Directions for this task — Among the lines of the records, find all that carry the word "progressions" and copy them.

Stored records:
import Summits.Parity.BatemanHorn.Theorems.RoughParitySectorsRoughParityBalanceSignedSieveOut
import Summits.Parity.BatemanHorn.Theorems.RoughParitySectorsRoughParityBalanceLinearClassSums
import Summits.Parity.BatemanHorn.Theorems.RoughParitySectorsRoughParityBalanceRoughCardLower
import HarnessLib

/-!
# Route `RoughParitySectors`, crux `RoughParityBalance` (stmt-Parity-15627), line `registered` (birth):
# the reduction of the crux to its two open parity atoms

`--supports` file of the checked skeleton `Summits/Parity/BatemanHorn/Cruxes/RoughParityBalance/Lines/birth.lean`
(crux `Summit.Parity.BatemanHorn.Theses.RoughParitySectors.RoughParityBalance`).  Everything here is PROVED from
the landed engine stubs `stub_signedSieveOut` (E2, signed sieve-out along a Bateman–Horn system),
`stub_linearClassSums` (E3, Bombieri–Vinogradov for `λ` along a linear member with root-count weights) and
`stub_roughCardLower` (E4, `#R_f(x,U) ≥ x/(log x)^A`), (the Walsh identity and the composition `roughParityBalance_of_parts` stay in the skeleton):

* `signSum_le_of_classSums` — a weight `|τ| ≤ 1` whose class sums
  `Σ_{d ≤ x^θ sqfree} Σ_{c : d ∣ ∏fᵢ(c)} |Σ_{n ≤ x, n ≡ c (d)} τ(n)|` are `≪_A x/(log x)^A` (every `A`, some `θ(A) > 0`)
  has mean `o(#R_f(x,U))` over the jointly rough set as `U → ∞` (E2 + E4);
* `stub_linearMemberSign` — the registered stub: the first-order Walsh coefficient of a LINEAR member is `o(#R)`
  (E3 feeds `signSum_le_of_classSums`);
* `nonlinearMemberSign_of_classSums`, `jointSignIndependence_of_classSums` — the two OPEN atoms follow from the
  corresponding UNSIFTED level-`x^θ` class-sum bounds (one-point Chowla along a non-linear member in progressions
  on average; tuple Chowla in progressions on average), the exact typed inputs they reduce to;
* the crux BY NAME from the two atoms is then the one-line `RoughParityBalance_of` of the skeleton `Lines/birth.lean`
  (`roughParityBalance_of_parts stub_linearMemberSign stub_nonlinearMemberSign stub_jointSignIndependence`).

So the crux is closed modulo exactly: one-point Liouville equidistribution along each member of degree ≥ 2 on the
jointly rough set, and joint sign independence of ≥ 2 members on the jointly rough set — the parity content of
Bateman–Horn (Selberg's barrier in its weakest, sifted, constant-free form; both open: Teräväinen 2024 §3.4 for
`λ(n²+1)`, Tao 2016 / Helfgott–Radziwiłł 2021 for log-averaged two-point Chowla only).
-/

namespace Summit.Parity.BatemanHorn.Cruxes.RoughParityBalance.Birth

open scoped BigOperators Topology Classical
open Filter Finset
open Literature.NumberTheory.Sieve

/-! ### Generic composition: a weight with small class sums has small mean on the rough set (E2 + E4) -/

/-- Monotonicity of the stub remainder in the level: for `θ' ≤ θ` and `x ≥ 1` the double sum over squarefree
`d ≤ ⌊x^{θ'}⌋₊` is at most the one over `d ≤ ⌊x^θ⌋₊` (non-negative terms). [folklore] -/
theorem classSums_mono {k : ℕ} (f : Fin k → Polynomial ℤ) (τ : ℕ → ℝ) {x : ℕ} (hx : 1 ≤ x) {θ' θ : ℝ}
    (hθ : θ' ≤ θ) :
    ∑ d ∈ (Finset.Icc 1 ⌊(x : ℝ) ^ θ'⌋₊).filter Squarefree,
        ∑ c ∈ (Finset.range d).filter (fun c : ℕ => (d : ℤ) ∣ (∏ i, f i).eval (c : ℤ)),
          |∑ n ∈ (Finset.Icc 1 x).filter (fun n : ℕ => n % d = c), τ n| ≤
      ∑ d ∈ (Finset.Icc 1 ⌊(x : ℝ) ^ θ⌋₊).filter Squarefree,
        ∑ c ∈ (Finset.range d).filter (fun c : ℕ => (d : ℤ) ∣ (∏ i, f i).eval (c : ℤ)),
          |∑ n ∈ (Finset.Icc 1 x).filter (fun n : ℕ => n % d = c), τ n| := by
  refine Finset.sum_le_sum_of_subset_of_nonneg (fun d hd => ?_)
    fun d _ _ => Finset.sum_nonneg fun c _ => abs_nonneg _
  rw [Finset.mem_filter, Finset.mem_Icc] at hd ⊢
  have hx1 : (1 : ℝ) ≤ x := by exact_mod_cast hx
  exact ⟨⟨hd.1.1, hd.1.2.trans (Nat.floor_le_floor (Real.rpow_le_rpow_of_exponent_le hx1 hθ))⟩, hd.2⟩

Task output —
  corresponding UNSIFTED level-`x^θ` class-sum bounds (one-point Chowla along a non-linear member in progressions
  on average; tuple Chowla in progressions on average), the exact typed inputs they reduce to;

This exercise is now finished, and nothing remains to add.